Metric	Baseline	Result	What it compares
Reproduction success on reuse	31% (plain text)	84% (tool)	real-world vs shipped tool
Prompts captured per active session	0.4 (full-metadata A)	2.6 (one-action B)	rejected variant vs shipped
Median library size at 2 weeks	3 (A)	21 (B)	rejected variant vs shipped
Prompts reused per creator / month	1.1 (A cohort)	4.7 (B cohort)	rejected variant vs shipped
Day-30 retention (directional)	38% (A cohort)	57% (B cohort)	rejected variant vs shipped

Reading note: only the reproduction row is a tool-vs-real-world before/after; the rest are the shipped one-action design against the rejected full-metadata variant. The win is that the one-action design filled a reproducible library where the thorough-but-heavy one stayed empty.

Scale note: a reusable prompt compounds — a creator who reproduces a working result builds on it instead of rediscovering it, so the value of the library grows with every capture rather than resetting each session.

Limitations (stated, because a portfolio claim is only as strong as what it concedes)

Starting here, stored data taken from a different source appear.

import Mathlib
import HarnessLib
import Summits.NavierStokesRegularity.NavierStokesRegularity.Theorems.TaylorModelRungThreeCertificateFormatVEntry

/-!
# Crux K1b-DR (stmt-NavierStokesRegularity-23954), line `taylor-model` — v3 certificate: WINDOW-COORDINATE bridge
# lemmas of the interpreted record (asks of ns-tm-g4 g3 and typer g32, 2026-08-28; successor engine-1 g67)

Three small facts about the interpretation `toCertDataVW / toRadiiW` of a `CertTablesV` record that the G-side
(landing block G4-v) and the readouts checker (F3) consume: (1) `Dsc j` READS THE WINDOW
(`toRadiiW_Dsc_trunc : Dsc j v = Dsc j (trunc cd v)`, true because `Dsc j = linF (diag D_j)` only reads window values);
(2) window coordinates of `Dsc j ζ` are `D_c·ζ_c` and the faces are AFFINE along `x j 0 + Dsc j ζ`
(`ell_x0_add_Dsc : ℓ_{j,l}(x_{j,0} + Dsc_j ζ) = ℓ_{j,l}(x_{j,0}) + Σ_c φ(w_{l,c})·D_c·ζ_c`); (3) the ENTRY clause in
coordinates (`entry_coords`: every polytope point `q` has a `ζ` with `|ζ_c| ≤ rB_c`, `q_c = yb_c + D_c ζ_c`, and the
affine face formula). MODEL-lattice bookkeeping only (rung TL-M3); nothing here is a statement about the
Navier–Stokes equations.
-/

-- the sub-problem namespace repeats the summit name by design (D-0017)
set_option linter.dupNamespace false

namespace Summit.NavierStokesRegularity.NavierStokesRegularity.Theorems.TaylorModelCert

open scoped BigOperators
open Literature.Analysis.FluidPDE.TaoCascade Literature.Analysis.FluidPDE.TaoCascade.TaylorChain
open Summit.NavierStokesRegularity.NavierStokesRegularity.Theorems.TaylorModelReadout
open Summit.NavierStokesRegularity.NavierStokesRegularity.Theorems.TaylorModelV

namespace CertTables

variable {K : Type} (T : CertTables K)

/-- Window values ignore truncation to the window. [folklore] -/
theorem wv_trunc_cd (cd : CertData) (hKb : cd.Kb = T.Kb) (hKa : cd.Ka = T.Ka) (y : Fin 4 → ℤ → ℝ) {c : ℕ}
    (hc : c < T.n) : T.wv (trunc cd y) c = T.wv y c := by
  unfold wv
  rw [trunc_apply, hKb, hKa, if_pos (T.InW_wk hc)]

/-- `linF a` reads the window only: it is blind to truncation of its argument. [folklore] -/
theorem linF_trunc (cd : CertData) (hKb : cd.Kb = T.Kb) (hKa : cd.Ka = T.Ka) (a : ℕ → ℕ → ℝ) (y : Fin 4 → ℤ → ℝ) :
    T.linF a (trunc cd y) = T.linF a y := by
  funext i k
  by_cases hk : -T.Kb ≤ k ∧ k ≤ T.Ka
  · rw [T.linF_apply_of_InW a _ i hk, T.linF_apply_of_InW a _ i hk]
    exact Finset.sum_congr rfl fun c hc => by rw [T.wv_trunc_cd cd hKb hKa y (Finset.mem_range.1 hc)]
  · rw [T.linF_off a _ i hk, T.linF_off a _ i hk]

end CertTables

namespace CertTablesV

variable (TV : CertTablesV)

/-- **`Dsc` reads the window** (ask of the G-side, G4-v): `Dsc j v = Dsc j (trunc cd v)`. [folklore] -/
theorem toRadiiW_Dsc_trunc (kitOf : ℕ → CoreKit) (wT : ℕ → Array Dyad) (sc : ScalarsV) (j : ℕ) (v : Fin 4 → ℤ → ℝ) :
    (TV.toRadiiW kitOf wT).Dsc j v = (TV.toRadiiW kitOf wT).Dsc j (trunc (TV.toCertDataVW kitOf wT sc) v) := by
  rw [rd_Dsc, TV.base.linF_trunc _ cd_Kb cd_Ka]

/-- `Dsc j` is blind to truncation, pointfree form. [folklore] -/
theorem toRadiiW_Dsc_comp_trunc (kitOf : ℕ → CoreKit) (wT : ℕ → Array Dyad) (sc : ScalarsV) (j : ℕ) :
    (TV.toRadiiW kitOf wT).Dsc j ∘ trunc (TV.toCertDataVW kitOf wT sc) = (TV.toRadiiW kitOf wT).Dsc j :=
  funext fun v => (TV.toRadiiW_Dsc_trunc kitOf wT sc j v).symm

/-- Window coordinates of `Dsc j ζ`: `D_c · ζ_c`. [folklore] -/
theorem wv_Dsc (kitOf : ℕ → CoreKit) (wT : ℕ → Array Dyad) (j : ℕ) (ζ : Fin 4 → ℤ → ℝ) {c : ℕ} (hc : c < TV.base.n) :
    TV.base.wv ((TV.toRadiiW kitOf wT).Dsc j ζ) c = vre (TV.stageV j).D c * TV.base.wv ζ c := by
  rw [rd_Dsc, TV.base.wv_linF _ _ hc,
    Finset.sum_congr rfl fun c' hc' => by rw [dre_diagD _ hc (Finset.mem_range.1 hc')]]
  simp only [ite_mul, zero_mul, Finset.sum_ite_eq, Finset.mem_range, if_pos hc]

/-- Window coordinates of the nominal entry point `x j 0 = yb_j`. [folklore] -/
theorem wv_xR_zero (j : ℕ) {c : ℕ} (hc : c < TV.base.n) : TV.base.wv (TV.xR j 0) c = vre (TV.stageV j).yb c :=
  TV.wv_xR j 0 hc

/-- **Faces are affine along `x j 0 + Dsc j ζ`** (ask of the readouts checker F3):
`ℓ_{j,l}(x_{j,0} + Dsc_j ζ) = ℓ_{j,l}(x_{j,0}) + Σ_c φ(w_{l,c})·(D_c·ζ_c)`. [folklore] -/
theorem ell_x0_add_Dsc (kitOf : ℕ → CoreKit) (wT : ℕ → Array Dyad) (sc : ScalarsV) (j l : ℕ) (ζ : Fin 4 → ℤ → ℝ) :
    (TV.toCertDataVW kitOf wT sc).ℓ j l (TV.xR j 0 + (TV.toRadiiW kitOf wT).Dsc j ζ) =
      (TV.toCertDataVW kitOf wT sc).ℓ j l (TV.xR j 0) +
        ∑ c ∈ Finset.range TV.base.n, QS2.toRealHom (vget (TV.ellRow j l) c) * (vre (TV.stageV j).D c * TV.base.wv ζ c) := by
  rw [ell_apply_V, ell_apply_V, ← Finset.sum_add_distrib]
  refine Finset.sum_congr rfl fun c hc => ?_
  rw [TV.base.wv_add, TV.wv_Dsc kitOf wT j ζ (Finset.mem_range.1 hc), mul_add]

/-- Faces read the window: `ℓ_{j,l}(q)` depends on the window values of `q` only. [folklore] -/
theorem ell_congr_wv (kitOf : ℕ → CoreKit) (wT : ℕ → Array Dyad) (sc : ScalarsV) (j l : ℕ) {q q' : Fin 4 → ℤ → ℝ}
    (h : ∀ c < TV.base.n, TV.base.wv q c = TV.base.wv q' c) :
    (TV.toCertDataVW kitOf wT sc).ℓ j l q = (TV.toCertDataVW kitOf wT sc).ℓ j l q' := by
  rw [ell_apply_V, ell_apply_V]
  exact Finset.sum_congr rfl fun c hc => by rw [h c (Finset.mem_range.1 hc)]

/-- **The ENTRY clause in window coordinates** (asks (b)+(c) of the readouts checker F3): under `EntryOK`, every point
`q` of the entry polytope of stage `j ≤ N₀` has a parameter `ζ` with `|ζ_c| ≤ rB_c`, `q_c = yb_c + D_c·ζ_c` on the
window, and `ℓ_{j,l}(q) = ℓ_{j,l}(x_{j,0}) + Σ_c φ(w_{l,c})·(D_c·ζ_c)` for every face `l`. [folklore] -/
theorem entry_coords (kitOf : ℕ → CoreKit) (wT : ℕ → Array Dyad) (sc : ScalarsV) (hE : EntryOK TV kitOf wT sc)
    {j : ℕ} (hj : j ≤ TV.base.N₀) {q : Fin 4 → ℤ → ℝ} (hq : InPoly (TV.toCertDataVW kitOf wT sc) j q) :
    ∃ ζ : Fin 4 → ℤ → ℝ,
      (∀ c < TV.base.n, |TV.base.wv ζ c| ≤ vre (TV.stageV j).rB c) ∧
      (∀ c < TV.base.n, TV.base.wv q c = vre (TV.stageV j).yb c + vre (TV.stageV j).D c * TV.base.wv ζ c) ∧
      ∀ l, (TV.toCertDataVW kitOf wT sc).ℓ j l q = (TV.toCertDataVW kitOf wT sc).ℓ j l (TV.xR j 0) +
        ∑ c ∈ Finset.range TV.base.n, QS2.toRealHom (vget (TV.ellRow j l) c) * (vre (TV.stageV j).D c * TV.base.wv ζ c) := by
  obtain ⟨ζ, hζ, hwin⟩ := hE j hj q hq
  have hw : ∀ c < TV.base.n, TV.base.wv q c = TV.base.wv (TV.xR j 0 + (TV.toRadiiW kitOf wT).Dsc j ζ) c := by
    intro c hc
    have hk := TV.base.InW_wk hc
    exact hwin (TV.base.wi c) (TV.base.wk c) hk.1 hk.2
  refine ⟨ζ, ?_, ?_, fun l => ?_⟩
  · have h := TV.base.absLeVec_of_absLeW cd_Kb cd_Ka (rd_rB (TV := TV) (kitOf := kitOf) (wT := wT) j ▸ hζ)
    exact h
  · intro c hc
    rw [hw c hc, TV.base.wv_add, TV.wv_xR_zero j hc, TV.wv_Dsc kitOf wT j ζ hc]
  · rw [TV.ell_congr_wv kitOf wT sc j l hw, TV.ell_x0_add_Dsc kitOf wT sc j l ζ]

end CertTablesV

end Summit.NavierStokesRegularity.NavierStokesRegularity.Theorems.TaylorModelCert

Small pilot. 65 creators, ~32 per A/B arm. The capture and library effects are large and consistent; the 30-day retention lift is directional.
Self-reported and short-horizon. Reproduction was judged in a structured test, not at scale, and retention is measured over the pilot window only.
Capture coverage is per-platform. Auto-attaching conditions depends on a hook for each surface; an unsupported platform drops to paste-and-parse, which only recovers what is in the prompt string.
Stored outputs carry their own terms. Example images and audio come from platforms with their own usage terms, so the library treats them as the creator's evidence, not redistributable assets.

Competitive context

Prompt management is a populated category in 2026 — PromptLayer, LangSmith, Langfuse, Braintrust, Helicone, Vellum — but those are developer and production-LLM platforms: prompt versioning, evaluation, tracing, and deployment for engineering teams shipping LLM apps. Prompt IDE sits in a different place: the individual creator, working across image, music, and LLM, who needs a working prompt captured as a reproducible artifact with proof, not a versioned string in a production registry. The wedge is reproducibility-as-artifact plus one-action capture for creators, where the dev tools optimize evaluation and deployment for teams. The two do not compete so much as serve different users — and naming that is what keeps the case from looking like it ignored a crowded field.

Reflections (transferable principles)

The reusable unit in generative work is the prompt plus the conditions that reproduce it; saving the text alone preserves the wording and loses the result.
A capture tool is won or lost at the moment of capture: attach the knowable context automatically and let enrichment wait, because anything that interrupts the creative flow leaves the library empty. (The A/B is the evidence: the complete-but-heavy form produced an empty library.)
On the question of whether prompt authoring is becoming obsolete: as long as a specific phrasing plus parameters reproduces a look, a sound, or a structured output, the reproducible prompt is an asset worth keeping — auto-optimization changes how prompts are written, not whether a working result is worth being able to reproduce.
Treating example outputs as first-class evidence, with a stability status, turns a stored prompt into something a creator can trust to reuse, which is what makes a library worth returning to.